WORK TO COMPLETE | From the top of the entries below through the line containing "for such forms", return every line exactly as written, please, and stop there.

DATASET ENTRIES |
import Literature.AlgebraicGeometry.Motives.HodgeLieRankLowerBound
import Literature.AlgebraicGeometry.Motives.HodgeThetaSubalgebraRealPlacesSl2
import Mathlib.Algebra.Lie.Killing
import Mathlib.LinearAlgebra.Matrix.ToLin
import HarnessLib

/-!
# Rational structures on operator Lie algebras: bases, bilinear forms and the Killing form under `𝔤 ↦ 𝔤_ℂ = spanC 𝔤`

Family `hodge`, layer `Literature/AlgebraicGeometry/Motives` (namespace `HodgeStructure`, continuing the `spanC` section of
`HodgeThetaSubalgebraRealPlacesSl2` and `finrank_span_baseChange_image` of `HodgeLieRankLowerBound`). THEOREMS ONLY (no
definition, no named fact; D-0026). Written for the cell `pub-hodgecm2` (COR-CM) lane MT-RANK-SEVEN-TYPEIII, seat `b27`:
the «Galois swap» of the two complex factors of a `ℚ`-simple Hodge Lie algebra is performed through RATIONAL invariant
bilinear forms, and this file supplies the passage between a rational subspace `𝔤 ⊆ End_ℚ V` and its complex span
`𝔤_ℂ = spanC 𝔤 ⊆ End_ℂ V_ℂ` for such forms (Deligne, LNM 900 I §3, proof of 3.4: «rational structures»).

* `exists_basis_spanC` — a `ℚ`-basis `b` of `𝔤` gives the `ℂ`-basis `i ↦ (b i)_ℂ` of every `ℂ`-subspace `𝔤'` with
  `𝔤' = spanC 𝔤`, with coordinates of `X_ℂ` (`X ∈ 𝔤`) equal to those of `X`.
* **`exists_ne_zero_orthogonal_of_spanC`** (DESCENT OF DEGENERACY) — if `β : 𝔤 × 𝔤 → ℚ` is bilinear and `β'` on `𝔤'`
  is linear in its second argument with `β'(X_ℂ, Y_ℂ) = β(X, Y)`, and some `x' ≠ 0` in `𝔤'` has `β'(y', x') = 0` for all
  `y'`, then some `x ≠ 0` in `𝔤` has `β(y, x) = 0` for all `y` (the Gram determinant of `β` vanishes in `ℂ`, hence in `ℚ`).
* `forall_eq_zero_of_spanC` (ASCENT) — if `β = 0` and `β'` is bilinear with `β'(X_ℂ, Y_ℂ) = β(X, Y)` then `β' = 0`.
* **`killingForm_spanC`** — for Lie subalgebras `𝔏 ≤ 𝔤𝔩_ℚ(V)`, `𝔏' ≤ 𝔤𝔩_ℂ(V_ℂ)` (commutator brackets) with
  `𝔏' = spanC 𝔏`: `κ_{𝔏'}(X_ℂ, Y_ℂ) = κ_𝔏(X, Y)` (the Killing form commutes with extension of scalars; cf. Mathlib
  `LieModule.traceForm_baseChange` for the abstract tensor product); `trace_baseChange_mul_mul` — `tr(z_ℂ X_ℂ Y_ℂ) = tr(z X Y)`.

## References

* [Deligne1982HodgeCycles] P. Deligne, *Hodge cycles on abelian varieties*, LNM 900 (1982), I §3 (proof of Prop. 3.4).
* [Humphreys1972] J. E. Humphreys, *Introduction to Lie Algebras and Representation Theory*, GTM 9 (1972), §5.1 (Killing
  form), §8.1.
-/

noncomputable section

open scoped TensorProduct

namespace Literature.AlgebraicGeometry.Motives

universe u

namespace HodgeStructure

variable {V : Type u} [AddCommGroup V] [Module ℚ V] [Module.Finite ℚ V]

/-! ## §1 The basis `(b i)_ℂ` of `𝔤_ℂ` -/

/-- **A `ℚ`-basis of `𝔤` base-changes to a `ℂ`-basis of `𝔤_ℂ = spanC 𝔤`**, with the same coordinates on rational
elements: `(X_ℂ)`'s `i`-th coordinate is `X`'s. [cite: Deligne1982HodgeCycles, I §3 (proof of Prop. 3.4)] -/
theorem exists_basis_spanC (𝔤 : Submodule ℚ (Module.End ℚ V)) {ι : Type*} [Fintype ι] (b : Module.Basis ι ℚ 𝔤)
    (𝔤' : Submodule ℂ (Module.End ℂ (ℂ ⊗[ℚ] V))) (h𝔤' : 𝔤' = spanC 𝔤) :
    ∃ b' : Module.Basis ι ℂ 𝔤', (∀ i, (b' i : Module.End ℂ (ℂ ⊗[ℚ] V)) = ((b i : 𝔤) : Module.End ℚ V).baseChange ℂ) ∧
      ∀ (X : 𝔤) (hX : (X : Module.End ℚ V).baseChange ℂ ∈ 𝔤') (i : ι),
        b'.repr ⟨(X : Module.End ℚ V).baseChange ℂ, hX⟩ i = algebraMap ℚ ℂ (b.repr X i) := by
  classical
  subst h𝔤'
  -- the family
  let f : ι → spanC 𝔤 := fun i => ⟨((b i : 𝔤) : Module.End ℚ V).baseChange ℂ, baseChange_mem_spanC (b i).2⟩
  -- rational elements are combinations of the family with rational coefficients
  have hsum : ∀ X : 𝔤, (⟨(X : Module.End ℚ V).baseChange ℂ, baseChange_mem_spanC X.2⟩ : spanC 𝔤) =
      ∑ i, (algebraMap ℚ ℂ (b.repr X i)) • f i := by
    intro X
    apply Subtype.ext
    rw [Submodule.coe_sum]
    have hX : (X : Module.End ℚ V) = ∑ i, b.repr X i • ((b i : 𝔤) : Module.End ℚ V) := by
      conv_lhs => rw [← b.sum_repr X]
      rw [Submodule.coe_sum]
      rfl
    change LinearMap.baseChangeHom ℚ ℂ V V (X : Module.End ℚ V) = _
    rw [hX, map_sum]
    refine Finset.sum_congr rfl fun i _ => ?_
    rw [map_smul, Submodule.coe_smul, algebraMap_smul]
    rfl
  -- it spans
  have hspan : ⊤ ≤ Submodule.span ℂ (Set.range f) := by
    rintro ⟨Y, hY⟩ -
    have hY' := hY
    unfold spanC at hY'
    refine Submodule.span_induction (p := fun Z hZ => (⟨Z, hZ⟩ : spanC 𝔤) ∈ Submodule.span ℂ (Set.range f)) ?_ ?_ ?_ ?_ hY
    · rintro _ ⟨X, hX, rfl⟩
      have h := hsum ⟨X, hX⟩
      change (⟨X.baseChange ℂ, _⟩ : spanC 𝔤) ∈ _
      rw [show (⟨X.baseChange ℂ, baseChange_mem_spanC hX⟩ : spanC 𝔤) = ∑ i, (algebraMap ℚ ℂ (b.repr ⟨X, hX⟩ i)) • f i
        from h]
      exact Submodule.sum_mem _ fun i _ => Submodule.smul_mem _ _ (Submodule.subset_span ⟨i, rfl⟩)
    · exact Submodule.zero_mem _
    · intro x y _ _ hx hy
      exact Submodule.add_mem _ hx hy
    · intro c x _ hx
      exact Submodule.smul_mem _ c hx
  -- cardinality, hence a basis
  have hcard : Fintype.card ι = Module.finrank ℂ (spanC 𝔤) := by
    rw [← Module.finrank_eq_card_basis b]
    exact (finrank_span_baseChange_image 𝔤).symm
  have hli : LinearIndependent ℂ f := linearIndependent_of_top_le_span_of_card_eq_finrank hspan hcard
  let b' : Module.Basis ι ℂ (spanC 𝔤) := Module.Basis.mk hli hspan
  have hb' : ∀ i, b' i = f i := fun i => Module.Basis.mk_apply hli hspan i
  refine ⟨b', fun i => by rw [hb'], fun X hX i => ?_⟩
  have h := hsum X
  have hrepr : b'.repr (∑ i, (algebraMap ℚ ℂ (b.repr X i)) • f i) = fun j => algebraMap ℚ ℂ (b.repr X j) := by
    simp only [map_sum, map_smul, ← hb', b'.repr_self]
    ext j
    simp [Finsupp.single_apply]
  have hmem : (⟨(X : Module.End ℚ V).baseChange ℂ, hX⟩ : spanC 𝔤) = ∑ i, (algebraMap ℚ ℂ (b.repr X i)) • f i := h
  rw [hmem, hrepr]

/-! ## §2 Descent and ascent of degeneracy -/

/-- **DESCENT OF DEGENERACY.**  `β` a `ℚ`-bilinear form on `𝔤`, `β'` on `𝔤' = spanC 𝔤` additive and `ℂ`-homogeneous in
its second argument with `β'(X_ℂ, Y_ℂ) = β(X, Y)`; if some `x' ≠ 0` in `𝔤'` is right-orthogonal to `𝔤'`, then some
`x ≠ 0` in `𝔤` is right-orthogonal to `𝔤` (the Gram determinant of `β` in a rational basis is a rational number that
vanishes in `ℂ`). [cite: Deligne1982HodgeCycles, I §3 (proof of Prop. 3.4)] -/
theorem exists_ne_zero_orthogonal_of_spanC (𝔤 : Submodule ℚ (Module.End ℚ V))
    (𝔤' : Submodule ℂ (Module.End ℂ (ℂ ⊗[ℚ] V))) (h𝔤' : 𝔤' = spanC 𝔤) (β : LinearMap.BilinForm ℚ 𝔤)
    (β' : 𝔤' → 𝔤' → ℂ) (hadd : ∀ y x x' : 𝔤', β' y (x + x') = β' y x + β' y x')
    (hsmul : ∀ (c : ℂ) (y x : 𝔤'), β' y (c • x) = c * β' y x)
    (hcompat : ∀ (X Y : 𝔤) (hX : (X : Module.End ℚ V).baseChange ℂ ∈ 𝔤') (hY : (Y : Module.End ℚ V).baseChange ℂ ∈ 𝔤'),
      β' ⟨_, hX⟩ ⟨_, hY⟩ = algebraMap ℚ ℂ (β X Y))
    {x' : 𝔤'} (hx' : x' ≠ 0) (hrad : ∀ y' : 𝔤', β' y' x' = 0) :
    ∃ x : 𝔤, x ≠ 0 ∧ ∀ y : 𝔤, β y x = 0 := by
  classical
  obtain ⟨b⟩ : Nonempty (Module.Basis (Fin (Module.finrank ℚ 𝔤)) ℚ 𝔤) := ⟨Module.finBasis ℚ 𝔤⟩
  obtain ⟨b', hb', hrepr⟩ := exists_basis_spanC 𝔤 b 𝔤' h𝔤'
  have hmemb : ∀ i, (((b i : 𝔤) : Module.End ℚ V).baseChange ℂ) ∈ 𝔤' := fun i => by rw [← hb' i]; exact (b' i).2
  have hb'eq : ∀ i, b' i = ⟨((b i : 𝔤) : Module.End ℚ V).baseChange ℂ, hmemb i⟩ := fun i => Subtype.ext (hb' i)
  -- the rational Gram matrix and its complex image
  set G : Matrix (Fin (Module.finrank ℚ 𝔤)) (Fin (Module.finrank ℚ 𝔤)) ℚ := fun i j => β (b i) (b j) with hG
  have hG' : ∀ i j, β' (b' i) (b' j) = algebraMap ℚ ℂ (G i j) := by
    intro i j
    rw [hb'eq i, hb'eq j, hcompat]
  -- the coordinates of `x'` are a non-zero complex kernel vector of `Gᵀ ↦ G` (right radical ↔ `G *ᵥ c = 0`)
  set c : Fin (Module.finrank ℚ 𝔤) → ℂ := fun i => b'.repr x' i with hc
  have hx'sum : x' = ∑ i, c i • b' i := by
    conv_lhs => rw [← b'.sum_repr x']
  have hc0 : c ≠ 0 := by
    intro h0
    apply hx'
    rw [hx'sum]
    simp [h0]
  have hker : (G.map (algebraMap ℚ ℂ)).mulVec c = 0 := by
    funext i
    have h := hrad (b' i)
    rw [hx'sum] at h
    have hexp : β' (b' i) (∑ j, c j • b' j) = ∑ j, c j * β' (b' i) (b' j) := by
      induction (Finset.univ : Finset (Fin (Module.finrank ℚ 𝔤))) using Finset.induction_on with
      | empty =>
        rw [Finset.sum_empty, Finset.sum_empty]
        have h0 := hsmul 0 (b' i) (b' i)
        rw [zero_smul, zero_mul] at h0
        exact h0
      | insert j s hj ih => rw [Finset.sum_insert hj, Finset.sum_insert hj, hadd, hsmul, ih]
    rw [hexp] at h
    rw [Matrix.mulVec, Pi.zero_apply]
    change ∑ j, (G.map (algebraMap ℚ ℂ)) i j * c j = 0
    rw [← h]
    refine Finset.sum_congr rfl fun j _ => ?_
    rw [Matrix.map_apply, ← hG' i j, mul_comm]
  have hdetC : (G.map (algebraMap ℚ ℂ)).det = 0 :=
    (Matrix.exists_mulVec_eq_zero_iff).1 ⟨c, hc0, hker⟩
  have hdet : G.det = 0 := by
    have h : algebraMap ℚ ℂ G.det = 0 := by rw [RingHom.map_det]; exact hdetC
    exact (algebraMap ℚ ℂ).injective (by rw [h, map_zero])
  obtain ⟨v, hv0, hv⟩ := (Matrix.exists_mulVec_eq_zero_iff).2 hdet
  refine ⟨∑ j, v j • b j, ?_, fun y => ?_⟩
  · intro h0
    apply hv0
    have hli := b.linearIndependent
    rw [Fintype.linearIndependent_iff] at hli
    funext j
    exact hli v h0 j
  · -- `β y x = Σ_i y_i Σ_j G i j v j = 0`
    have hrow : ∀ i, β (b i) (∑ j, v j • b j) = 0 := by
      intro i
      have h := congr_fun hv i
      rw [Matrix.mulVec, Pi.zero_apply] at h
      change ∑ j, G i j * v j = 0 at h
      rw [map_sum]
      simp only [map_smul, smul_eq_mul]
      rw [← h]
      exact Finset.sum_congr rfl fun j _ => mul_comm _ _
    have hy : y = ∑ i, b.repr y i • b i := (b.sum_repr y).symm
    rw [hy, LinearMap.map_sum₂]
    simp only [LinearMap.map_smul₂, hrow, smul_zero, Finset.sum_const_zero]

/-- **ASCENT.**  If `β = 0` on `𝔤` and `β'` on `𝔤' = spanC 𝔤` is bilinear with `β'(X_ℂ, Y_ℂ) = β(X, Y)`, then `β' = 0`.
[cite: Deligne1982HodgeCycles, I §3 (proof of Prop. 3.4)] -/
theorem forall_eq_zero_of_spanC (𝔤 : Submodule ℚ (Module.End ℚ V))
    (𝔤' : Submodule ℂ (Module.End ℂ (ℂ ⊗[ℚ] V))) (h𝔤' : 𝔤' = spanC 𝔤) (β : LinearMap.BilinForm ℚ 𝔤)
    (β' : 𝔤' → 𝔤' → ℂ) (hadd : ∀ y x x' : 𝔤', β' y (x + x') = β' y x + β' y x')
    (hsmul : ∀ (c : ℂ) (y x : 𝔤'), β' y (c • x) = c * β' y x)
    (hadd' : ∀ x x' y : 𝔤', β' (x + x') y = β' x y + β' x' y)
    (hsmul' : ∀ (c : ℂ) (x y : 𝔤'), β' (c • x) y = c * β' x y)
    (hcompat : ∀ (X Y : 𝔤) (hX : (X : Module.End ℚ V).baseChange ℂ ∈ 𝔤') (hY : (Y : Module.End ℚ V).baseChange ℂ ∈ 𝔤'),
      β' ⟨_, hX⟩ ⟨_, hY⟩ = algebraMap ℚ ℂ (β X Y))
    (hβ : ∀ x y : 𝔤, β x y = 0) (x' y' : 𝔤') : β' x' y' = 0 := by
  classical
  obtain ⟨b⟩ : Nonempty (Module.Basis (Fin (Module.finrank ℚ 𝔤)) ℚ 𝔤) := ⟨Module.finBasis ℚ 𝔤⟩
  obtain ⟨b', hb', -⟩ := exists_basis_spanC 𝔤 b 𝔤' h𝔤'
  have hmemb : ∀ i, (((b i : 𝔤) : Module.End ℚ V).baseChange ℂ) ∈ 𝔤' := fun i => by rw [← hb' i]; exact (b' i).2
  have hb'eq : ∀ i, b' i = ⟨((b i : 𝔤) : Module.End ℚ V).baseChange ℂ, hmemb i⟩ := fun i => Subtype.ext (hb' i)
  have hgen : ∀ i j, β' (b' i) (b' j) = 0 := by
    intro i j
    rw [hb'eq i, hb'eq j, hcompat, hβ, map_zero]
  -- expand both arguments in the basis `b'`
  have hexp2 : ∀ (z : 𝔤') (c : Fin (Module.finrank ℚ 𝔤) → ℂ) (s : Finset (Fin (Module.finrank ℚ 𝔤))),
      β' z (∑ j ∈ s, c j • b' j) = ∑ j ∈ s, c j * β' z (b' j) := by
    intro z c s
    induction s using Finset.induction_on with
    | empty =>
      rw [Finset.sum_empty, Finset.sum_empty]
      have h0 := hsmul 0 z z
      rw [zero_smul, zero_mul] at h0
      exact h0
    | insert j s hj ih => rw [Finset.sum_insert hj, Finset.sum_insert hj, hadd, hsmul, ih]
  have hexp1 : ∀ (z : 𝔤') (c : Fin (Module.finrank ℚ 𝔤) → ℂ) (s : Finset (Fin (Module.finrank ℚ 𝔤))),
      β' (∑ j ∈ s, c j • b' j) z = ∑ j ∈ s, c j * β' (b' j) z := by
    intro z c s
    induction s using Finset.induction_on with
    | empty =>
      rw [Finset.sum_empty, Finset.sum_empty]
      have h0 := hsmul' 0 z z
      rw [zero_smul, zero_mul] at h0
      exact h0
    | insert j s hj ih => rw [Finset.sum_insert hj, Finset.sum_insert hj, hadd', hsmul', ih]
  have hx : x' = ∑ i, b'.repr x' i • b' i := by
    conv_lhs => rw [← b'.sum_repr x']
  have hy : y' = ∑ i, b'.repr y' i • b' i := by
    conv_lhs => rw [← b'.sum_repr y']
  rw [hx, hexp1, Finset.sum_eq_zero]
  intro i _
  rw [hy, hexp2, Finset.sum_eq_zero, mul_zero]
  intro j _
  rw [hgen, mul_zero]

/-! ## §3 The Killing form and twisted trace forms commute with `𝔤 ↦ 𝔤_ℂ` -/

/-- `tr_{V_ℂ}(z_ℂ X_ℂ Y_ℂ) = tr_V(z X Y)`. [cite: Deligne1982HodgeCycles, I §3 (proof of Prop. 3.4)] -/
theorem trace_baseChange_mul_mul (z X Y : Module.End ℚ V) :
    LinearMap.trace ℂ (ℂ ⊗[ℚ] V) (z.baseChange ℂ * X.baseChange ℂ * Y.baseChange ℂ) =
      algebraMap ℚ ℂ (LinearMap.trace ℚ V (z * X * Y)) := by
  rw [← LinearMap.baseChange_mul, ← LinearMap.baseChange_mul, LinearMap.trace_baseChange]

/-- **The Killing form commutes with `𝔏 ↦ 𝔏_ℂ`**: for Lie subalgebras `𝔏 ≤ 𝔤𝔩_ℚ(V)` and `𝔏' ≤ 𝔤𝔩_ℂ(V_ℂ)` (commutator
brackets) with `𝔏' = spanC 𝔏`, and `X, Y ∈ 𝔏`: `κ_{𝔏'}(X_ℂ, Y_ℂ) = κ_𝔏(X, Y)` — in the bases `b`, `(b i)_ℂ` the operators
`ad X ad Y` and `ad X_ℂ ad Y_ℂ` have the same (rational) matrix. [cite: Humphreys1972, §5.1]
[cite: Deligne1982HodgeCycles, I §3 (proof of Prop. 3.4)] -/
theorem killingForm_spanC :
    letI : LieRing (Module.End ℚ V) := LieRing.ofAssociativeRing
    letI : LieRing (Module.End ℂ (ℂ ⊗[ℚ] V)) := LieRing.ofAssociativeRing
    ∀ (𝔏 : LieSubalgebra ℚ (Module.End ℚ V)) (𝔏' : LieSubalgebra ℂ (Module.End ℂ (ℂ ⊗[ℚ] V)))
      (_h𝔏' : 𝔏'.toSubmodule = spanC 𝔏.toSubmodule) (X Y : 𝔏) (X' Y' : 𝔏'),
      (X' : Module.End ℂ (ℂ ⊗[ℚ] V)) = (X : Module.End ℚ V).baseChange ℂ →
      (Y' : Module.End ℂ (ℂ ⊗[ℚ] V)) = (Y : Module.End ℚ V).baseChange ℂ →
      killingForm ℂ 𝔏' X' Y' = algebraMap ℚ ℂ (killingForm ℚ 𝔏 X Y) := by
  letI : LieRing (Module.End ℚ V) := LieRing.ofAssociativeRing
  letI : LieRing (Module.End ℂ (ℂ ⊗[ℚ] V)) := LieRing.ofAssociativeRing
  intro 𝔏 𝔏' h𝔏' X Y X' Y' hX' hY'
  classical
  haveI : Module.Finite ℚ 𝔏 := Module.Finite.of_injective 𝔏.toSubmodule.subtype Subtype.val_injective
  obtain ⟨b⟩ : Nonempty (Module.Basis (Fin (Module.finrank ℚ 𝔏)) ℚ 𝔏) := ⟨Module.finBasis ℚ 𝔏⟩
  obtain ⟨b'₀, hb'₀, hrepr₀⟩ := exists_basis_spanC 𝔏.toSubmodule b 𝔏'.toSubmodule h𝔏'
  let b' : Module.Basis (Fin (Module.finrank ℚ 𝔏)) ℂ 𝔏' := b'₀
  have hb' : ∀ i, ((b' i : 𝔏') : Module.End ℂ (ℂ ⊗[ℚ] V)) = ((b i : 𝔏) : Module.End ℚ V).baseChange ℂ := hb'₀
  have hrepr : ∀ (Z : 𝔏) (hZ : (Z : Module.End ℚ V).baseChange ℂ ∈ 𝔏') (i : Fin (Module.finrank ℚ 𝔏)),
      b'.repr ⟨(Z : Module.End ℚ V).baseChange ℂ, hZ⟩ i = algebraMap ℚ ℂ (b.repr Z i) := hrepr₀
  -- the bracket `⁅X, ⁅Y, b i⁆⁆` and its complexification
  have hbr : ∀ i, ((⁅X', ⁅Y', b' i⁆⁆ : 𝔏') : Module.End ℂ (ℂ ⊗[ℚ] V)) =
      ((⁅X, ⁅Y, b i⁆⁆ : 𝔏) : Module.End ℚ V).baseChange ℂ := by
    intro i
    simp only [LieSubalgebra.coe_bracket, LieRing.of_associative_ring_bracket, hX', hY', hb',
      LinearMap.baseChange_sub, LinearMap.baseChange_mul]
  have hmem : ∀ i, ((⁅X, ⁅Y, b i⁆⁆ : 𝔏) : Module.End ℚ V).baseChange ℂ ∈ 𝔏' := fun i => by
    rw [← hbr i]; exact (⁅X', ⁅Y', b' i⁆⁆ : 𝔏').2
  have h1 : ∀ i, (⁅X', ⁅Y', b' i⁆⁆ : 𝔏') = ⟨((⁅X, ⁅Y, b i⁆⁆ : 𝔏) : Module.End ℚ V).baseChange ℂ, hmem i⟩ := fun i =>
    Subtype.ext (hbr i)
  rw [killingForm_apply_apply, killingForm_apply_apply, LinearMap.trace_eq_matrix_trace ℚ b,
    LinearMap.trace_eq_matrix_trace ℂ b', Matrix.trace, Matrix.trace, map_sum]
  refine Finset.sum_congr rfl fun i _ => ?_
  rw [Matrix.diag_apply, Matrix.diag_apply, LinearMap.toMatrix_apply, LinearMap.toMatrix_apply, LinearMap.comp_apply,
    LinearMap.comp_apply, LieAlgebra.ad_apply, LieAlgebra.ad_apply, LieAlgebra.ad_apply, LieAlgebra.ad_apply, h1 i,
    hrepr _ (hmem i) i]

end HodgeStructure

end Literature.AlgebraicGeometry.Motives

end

WORKED SOLUTION |
import Literature.AlgebraicGeometry.Motives.HodgeLieRankLowerBound
import Literature.AlgebraicGeometry.Motives.HodgeThetaSubalgebraRealPlacesSl2
import Mathlib.Algebra.Lie.Killing
import Mathlib.LinearAlgebra.Matrix.ToLin
import HarnessLib

/-!
# Rational structures on operator Lie algebras: bases, bilinear forms and the Killing form under `𝔤 ↦ 𝔤_ℂ = spanC 𝔤`

Family `hodge`, layer `Literature/AlgebraicGeometry/Motives` (namespace `HodgeStructure`, continuing the `spanC` section of
`HodgeThetaSubalgebraRealPlacesSl2` and `finrank_span_baseChange_image` of `HodgeLieRankLowerBound`). THEOREMS ONLY (no
definition, no named fact; D-0026). Written for the cell `pub-hodgecm2` (COR-CM) lane MT-RANK-SEVEN-TYPEIII, seat `b27`:
the «Galois swap» of the two complex factors of a `ℚ`-simple Hodge Lie algebra is performed through RATIONAL invariant
bilinear forms, and this file supplies the passage between a rational subspace `𝔤 ⊆ End_ℚ V` and its complex span
`𝔤_ℂ = spanC 𝔤 ⊆ End_ℂ V_ℂ` for such forms (Deligne, LNM 900 I §3, proof of 3.4: «rational structures»).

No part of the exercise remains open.